Your objective. Once the line with "(17.8), rearranged and" is found in the data, output it and each following line exactly, up to and including the line with "Banked nodes CITED, not", and nothing before or after.

* * * *

import Mathlib
import Literature.NumberTheory.LFunctions.Zhang2022.SkeletonPartThree
import Literature.NumberTheory.LFunctions.Zhang2022.Section14MeanSquareMajorant
import HarnessLib

/-!
# Zhang (2022), typed §17 «Evaluation of `Φ₃`»: the displays (17.1)–(17.9) and every proof-internal
# display of §17 as named `Prop`s over the skeleton's objects (campaign D-0069, layer L4, slice L4-t6)

Topic `Literature/NumberTheory/LFunctions/Zhang2022` (Landau–Siegel audit tree; verdict-neutral).
Y. Zhang, *Discrete mean estimates and the Landau–Siegel zero*, arXiv:2211.02515v1 (2022)
[Zhang2022LandauSiegel], §17, PDF pp. 95–99, TeX source lines L4694–L4854 — **an unrefereed manuscript
under adjudication. Every `def … : Prop` below is a CLAIM OF THE MANUSCRIPT, STATED NOT ASSERTED;
nothing in this file asserts or denies Theorems 1–2 of the source, and nothing here is proved.** The
file TYPES the section statement-exact (constants verbatim, misprints transcribed and flagged), one
declaration per campaign DAG node (`plan/DAG.tsv` ids `Z22:§17.uNNN`, `Z22:(17.k)`), so that the
adjudication can name the exact display at which a deduction fails. Typed ≠ discharged ≠ true.

What §17 does (pp. 95–99). `Φ₃ = Σ_{ψ∈Ψ₁}(p_ψt₀)^{β₃}Σ_{ρ∈𝔷(ψ)}𝔨*₃(ρ,ψ)ω(ρ)` (13.10) is written as a
difference of two segment integrals `I₄^±(ψ)` of the meromorphic integrand `𝔨₃(s,ψ)` (17.1); the `I₄⁺`
part is moved to `𝔍(1)`, extended from `Ψ₁` to `Ψ` (17.2), integrated term by term on `σ = 3/2` and
reduced by orthogonality to the diagonal (17.3), then "a detailed analysis" replaces the coefficient
sequence `ν*` by a simpler one ((17.4), (17.5)), and Lemma 17.1 (`Σ_{n<D⁴}ν(n)²/n = 𝔞 + o(1)`,
Appendix B; a THEOREM of the tree) gives (17.6); the `I₄⁻` part is reflected with Lemma 5.1 to the
integrand `𝔨₃*(s,ψ)`, moved to `𝔍(−1)` (17.7), reduced to the diagonal (17.8), rearranged and
evaluated "by Lemma 15.1" and Lemma 17.1 to give (17.9); (17.1) + (17.6) + (17.9) ⇒ (17.10).

Banked nodes CITED, not restated (ns `…Zhang2022.Skeleton`, file `SkeletonPartThree`): `kstar3`
(𝔨*₃, (13.6)), `Phi3` ((13.10)), `Eval1710 c′` ((17.10)), `Ded1710 c′` (the §17 computation as one
implication, which the displays below REFINE), `AppBLemma171` + `appBLemma171_holds` (Lemma 17.1 and
its display §17.u009; tree proof `Lemma171.lemma_17_1`), `Lemma151 c′` (Lemma 15.1), `bcoef` (`b(n)`,
(15.1)), `frakq` (`𝔮`), `nu` (`ν`), `ups` (`υ`), `Gpoly`/`FpolyBar` (`G(s,ψ)`, `F(1−s,ψ̄)`), `Bpoly`
(`B(s,ψ)`), `Nchar` (`N(w,ψ)`), `gstar` (`g*`), `vk1 vk2 vk3` (`ϰ_j`), `b1` (the real size of `β₁ =
ib₁`); `Section18Defs`: `iota2 iota3 iota4`, `frake` (`𝔢_j`), `frake0` + `vk1one … vk4one` ((17.4));
`Section14MeanSquareMajorant`: `MeanSquareMajorant.kappa₂` (Zhang's `κ₂`, `Σκ₂(n)n^{−s} =
ζ(s+β₁)/ζ(s)`); `Section8Reflection`: `Lemma81.segInt` (`(1/2πi)∫_{𝔍(a)}`). Majorant material for the
`Ψ₁ → Ψ` extension sites (17.2), (17.7) is the tree's `Section17MeanSquareMajorant` (shape-level
blocks `blockNuStar`, `blockRho`, `blockQ`); it is cited in the docstrings, not used.

| DAG node | decl | kind |
|---|---|---|
| §17.u001 | `kfrak3` | object `𝔨₃(s,ψ)` |
| §17.u002 | `I4` | object `I₄^±(ψ) = I4 … (±α)` |
| (17.1) | `Eq17_1` | claim |
| (17.2) | `Eq17_2` | claim |
| §17.u003 | `chrMod`, `Phi3plus` | objects `Σ*_{ψ (mod p)}`, `Φ₃⁺(p)` |
| §17.u004 | `nN`, `nuStar`, `Step17_u004` | objects (coefficients of `N(s+β,ψ)`, `ν*`) + identity claim |
| §17.u005 | `Step17_u005`, `Claim17_offdiag` | claims (+ the inline "terms with `m ≠ n` … `o(p)`") |
| (17.3) | `Eq17_3` | claim |
| §17.u006 | `tg2`, `tg3`, `vk4`, `Step17_u006` (+ reading `Step17_u006N`) | objects + claim |
| §17.u007 | `nuRepl`, `Step17_u007` | object + claim ("a detailed analysis shows") |
| (17.4) | `frake0D` | object (display-as-definition; main term = cited `frake0`) |
| §17.u008 | `Step17_u008` | identity claim |
| (17.5) | `Eq17_5` | claim |
| Lem17.1, §17.u009 | — | = `Skeleton.AppBLemma171` (cited; discharged `appBLemma171_holds`) |
| (17.6) | `Claim17_pt0beta3`, `Eq17_6` | claims |
| §17.u010 | `Step17_u010` | claim ("by Lemma 5.1") |
| §17.u011 | `Step17_u011` | claim |
| §17.u012 | `kfrak3Star` | object `𝔨₃*(s,ψ)` |
| (17.7) | `Eq17_7` | claim |
| §17.u013 | `Phi3minus` | object `Φ₃⁻(p)` |
| §17.u014 | `nuOneStar`, `Step17_u014` | object `ν₁*` + identity claim |
| §17.u015 | `bConvNuOne`, `Step17_u015` | object `b∗ν₁*` + identity claim |
| §17.u016 | `kappa2bar`, `Step17_u016` | object `κ̄₂` + identity claim |
| §17.u017 | `Step17_u017` | identity claim |
| §17.u018 | `varrho17` | object `ϱ*(n)` of §17 |
| (17.8) | `Claim17_supp_bnu1`, `Eq17_8` | claims |
| §17.u019 | `Step17_u019` | identity claim |
| §17.u020 | `Step17_u020` | identity claim |
| §17.u021 | `Claim17_supp_nu1`, `Step17_u021` | claims |
| §17.u022 | `varrhoB`, `Step17_u022` | object `ϱ_j` (App. B) + identity claim |
| §17.u023 | `Step17_u023` | claim ("by Lemma 15.1"; printed error term truncated) |
| §17.u024 | `Step17_u024` | claim |
| §17.u025 | `Step17_u025` | claim |
| §17.u026 | `Step17_u026` | claim |
| (17.9) | `Claim17_pt0beta2`, `Eq17_9` | claims |
| (17.10) | — | = `Skeleton.Eval1710 c′` (cited) |

Conventions (skel/INTERFACE.md §3, plan/L4/ASSIGNMENTS.md §1). "`X = Y + o(𝔓)`" ↦
`∀ ε > 0, ForAllLarge (A → ‖X − Y‖ ≤ ε𝔓)`; "`X = Y + O(ε)`" with the manuscript's `ε = exp{−c𝓛¹⁰}`
(§4 p. 19) ↦ `∃ c > 0, ∃ C, ForAllLarge (A → ‖X − Y‖ ≤ C exp(−c𝓛¹⁰))`; "`= Y + o(p)`" for the
per-modulus quantities `Φ₃^±(p)` ↦ uniformly in `p ∼ P` (`∀ p ∈ primeWindow D, ‖…‖ ≤ εp`), the form
in which (17.2)/(17.7) consume them; `α₁` (undefined in v1) ↦ `α𝓛`; `(1/2πi)∫_{𝔍(a)}` ↦
`Lemma81.segInt (t0 D) (ell1 D) a`; `Σ*_{ψ (mod p)}` (primitive `ψ` mod `p`, `p ∼ P`) ↦ the members
of `Ψ = Chr D` of modulus `p` (`chrMod`); `ψ̄ = ψ⁻¹`; `Σ_{n = n₁⋯n_k}` ↦ iterated Dirichlet convolution
`LSeries.convolution`; printed unbounded sums `Σ_n`, `Σ_m` of finitely supported / absolutely
convergent terms ↦ `∑'`. Exact identities (u004, u008, u014–u020, u022) are typed as plain universally
quantified `Prop`s (no `ForAllLarge`): they are claims for every `D`.

PRINT DEFECTS inside §17, transcribed and FLAGGED in the docstrings (never silently repaired):
(a) (17.6), §17.u011, (17.7), (17.9) print `I₃^±(ψ)` (§16's integrals) where this section's `I₄^±(ψ)`
is meant — typed with `I4`, the only reading under which "(17.1), (17.6), (17.9) ⇒ (17.10)" parses
(ASSIGNMENTS §6); (b) `ϰ₄` in §17.u006/u007/(17.4) is undefined in the manuscript — the tree's
reading `ϰ₄ := ϰ₂` (`Section18Defs.vk4one`, `Skeleton.bcoef`) is adopted through the one-line
reading-def `vk4`; (c) §17.u006 writes the coefficients of `N(s+β₂,ψ)N(s+β₃,ψ)` as `g̃₂(n₅)g̃₃(n₆)` with
the `K`-coefficients `g̃_j(y) = y^{β_j}g*(P₄/y)` of §§15–16, whereas `N(s+β,ψ) = Σ ψ(n)n^{−s}·n^{−β}g*(T²/n)`
(§6) — typed AS PRINTED (`Step17_u006`), the `N`-coefficient reading recorded as `Step17_u006N`;
(d) §17.u012 prints "`𝔨₃*(ψ)`" and "`L1−s,ψ̄)`" (missing parenthesis, tex L4781); (e) from §17.u015 on
the printed coefficient of `B(s,ψ)` is `b` although `B(s,ψ) = Σ b(n)ψχ(n)n^{−s}` (15.1) carries `χ(n)` —
typed AS PRINTED (`bConvNuOne = b ∗ ν₁*`), flagged at each use; (f) §17.u007 says "(17.2) remains
valid" where the display containing `ν*(n)` is (17.3); (g) §17.u023: "by Lemma 15.1 (see (15.))" —
dangling reference (tex L4832) — and the error term is printed as a bare "`+O`" (tex L4834): typed
with Lemma 15.1's `O(α₁τ₂(l₁))`, flagged; (h) `ϱ*` of §17.u018 is NOT the `ϱ*_j` of (15.21)
(`Skeleton.varrhoStar`), and `ϱ₁` of §17.u022 is Appendix B's `ϱ_j(n) = Σ_{d∣n}μ(d)d^{β_j}` (stub
`varrhoB`, owner L4-t10); (i) `F(1−s,ψ̄) = Σ_{n≤D⁴}` (§3) but §17.u018 prints `l < D⁴`.

TODO-merge stubs (objects owned by sibling slices, ASSIGNMENTS §3; identical bodies, to be replaced by
the owners' decls once landed): `tg3` (§15 u016, L4-t1), `tg2` (§16, L4-t4), `varrhoB` (App. B §B.u001,
L4-t10). No instance, notation or attribute is declared or removed; no new named fact (FACT-LIST) is
introduced — every `Prop` here is a manuscript CLAIM node.

## References

* Y. Zhang, arXiv:2211.02515v1 (2022), §17 pp. 95–99 (tex L4694–L4854); §13 (13.6), (13.10) p. 74;
  §15 (15.1), Lemma 15.1 pp. 79, 86; §16 p. 89; §6 Lemma 6.1 p. 30; Appendix B p. 106.
  [cite: Zhang2022LandauSiegel, §17]
-/

noncomputable section

open Complex Real ComplexConjugate

namespace Literature.NumberTheory.LFunctions.Zhang2022.Typed.Section17

open Literature.NumberTheory.LFunctions.Zhang2022
open Literature.NumberTheory.LFunctions.Zhang2022.Skeleton

/-! ## The integrand `𝔨₃`, the integrals `I₄^±`, and (17.1) -/

section PartOne

variable (c' : ℝ) {D : ℕ} [NeZero D] (χ : DirichletCharacter ℂ D) (x : Chr D)

/-- **`𝔨₃(s,ψ) = (L(s+β₁,ψ)/L(s,ψ)) B(s,ψ)G(s,ψ)N(s+β₂,ψ)N(s+β₃,ψ)F(1−s,ψ̄)`** (§17 first display,
"Write …"): the meromorphic integrand whose residue at a simple zero `ρ` of `L(s,ψ)` is the banked
`𝔨*₃(ρ,ψ)` = `Skeleton.kstar3` of (13.6) (there `L′(ρ,ψ)` replaces `L(s,ψ)`); same factors, same
order. DAG `Z22:§17.u001` (step-def). [Z22 p.95, tex L4698]
[cite: Zhang2022LandauSiegel, §17 u001 p.95] -/
def kfrak3 (s : ℂ) : ℂ :=
  x.ψ.LFunction (s + beta1 c' D) / x.ψ.LFunction s * Bpoly χ x s * Gpoly χ x s *
    Nchar D (psiFn x) (s + beta2 c' D) * Nchar D (psiFn x) (s + beta3 c' D) * FpolyBar χ x (1 - s)

/-- **`I₄^±(ψ) = (1/2πi)∫_{𝔍(±α)} 𝔨₃(s,ψ)ω(s)ds`** (§17 second display): the segment integral over
`𝔍(a) = [s₀+a−i𝓛₁, s₀+a+i𝓛₁]` (§7 p. 32) at `a = ±α`, as a function of the abscissa `a`
(`I₄⁺(ψ) = I4 … (alpha D)`, `I₄⁻(ψ) = I4 … (−alpha D)`); `(1/2πi)∫_{𝔍(a)}` is the tree's
`Lemma81.segInt (t0 D) (ell1 D) a`. DAG `Z22:§17.u002` (typed as a step-def). [Z22 p.95, tex L4702]
[cite: Zhang2022LandauSiegel, §17 u002 p.95] -/
def I4 (a : ℝ) : ℂ :=
  Lemma81.segInt (t0 D) (ell1 D) (a : ℂ) fun s => kfrak3 c' χ x s * omegaW D s

end PartOne

section PartOneClaims

variable (c' : ℝ)

/-- **(17.1)** (§17 p. 95, "Similar to the treatment of `Φ₂`"):
"`Φ₃ = Σ_{ψ∈Ψ₁}(p_ψt₀)^{β₃}(I₄⁺(ψ) − I₄⁻(ψ)) + O(ε)`", `ε = exp{−c𝓛¹⁰}` (§4 p. 19); `Φ₃` is the banked
`Skeleton.Phi3 c′` (13.10). Refines `Skeleton.Ded1710 c′`. CLAIM. DAG `Z22:(17.1)`.
[Z22 p.95, (17.1), tex L4706] [cite: Zhang2022LandauSiegel, §17 (17.1) p.95] -/
def Eq17_1 : Prop :=
  ∃ c : ℝ, 0 < c ∧ ∃ C : ℝ, ForAllLarge fun D _ χ => AssumptionA D χ →
    ‖Phi3 c' χ -
        ∑ x ∈ finsetOf (PsiOne χ), (((x.p : ℝ) * t0 D : ℝ) : ℂ) ^ beta3 c' D *
          (I4 c' χ x (alpha D) - I4 c' χ x (-alpha D))‖ ≤ C * Real.exp (-c * ell D ^ 10)

end PartOneClaims

/-! ## The `I₄⁺` part: (17.2)–(17.6) -/

section PartTwo

variable (c' : ℝ) {D : ℕ} [NeZero D] (χ : DirichletCharacter ℂ D)

omit [NeZero D] in
/-- **The index set of `Σ*_{ψ (mod p)}`** (§17 display after (17.2), §14 p. 76): "all primitive
characters `ψ (mod p)`", `p ∼ P`, realised as the members of the family `Ψ = Chr D` of modulus `p`
(for a prime `p` of the window these are exactly the primitive = non-principal characters mod `p`;
for `p` outside the window the set is empty — it is only used inside `Σ_{p∼P}`).
[Z22 p.95, tex L4715] [cite: Zhang2022LandauSiegel, §17 u003 p.95] -/
def chrMod (D p : ℕ) : Finset (Chr D) := finsetOf {x : Chr D | x.p = p}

* * * *

Finished task.
integrand `𝔨₃*(s,ψ)`, moved to `𝔍(−1)` (17.7), reduced to the diagonal (17.8), rearranged and
evaluated "by Lemma 15.1" and Lemma 17.1 to give (17.9); (17.1) + (17.6) + (17.9) ⇒ (17.10).

Banked nodes CITED, not restated (ns `…Zhang2022.Skeleton`, file `SkeletonPartThree`): `kstar3`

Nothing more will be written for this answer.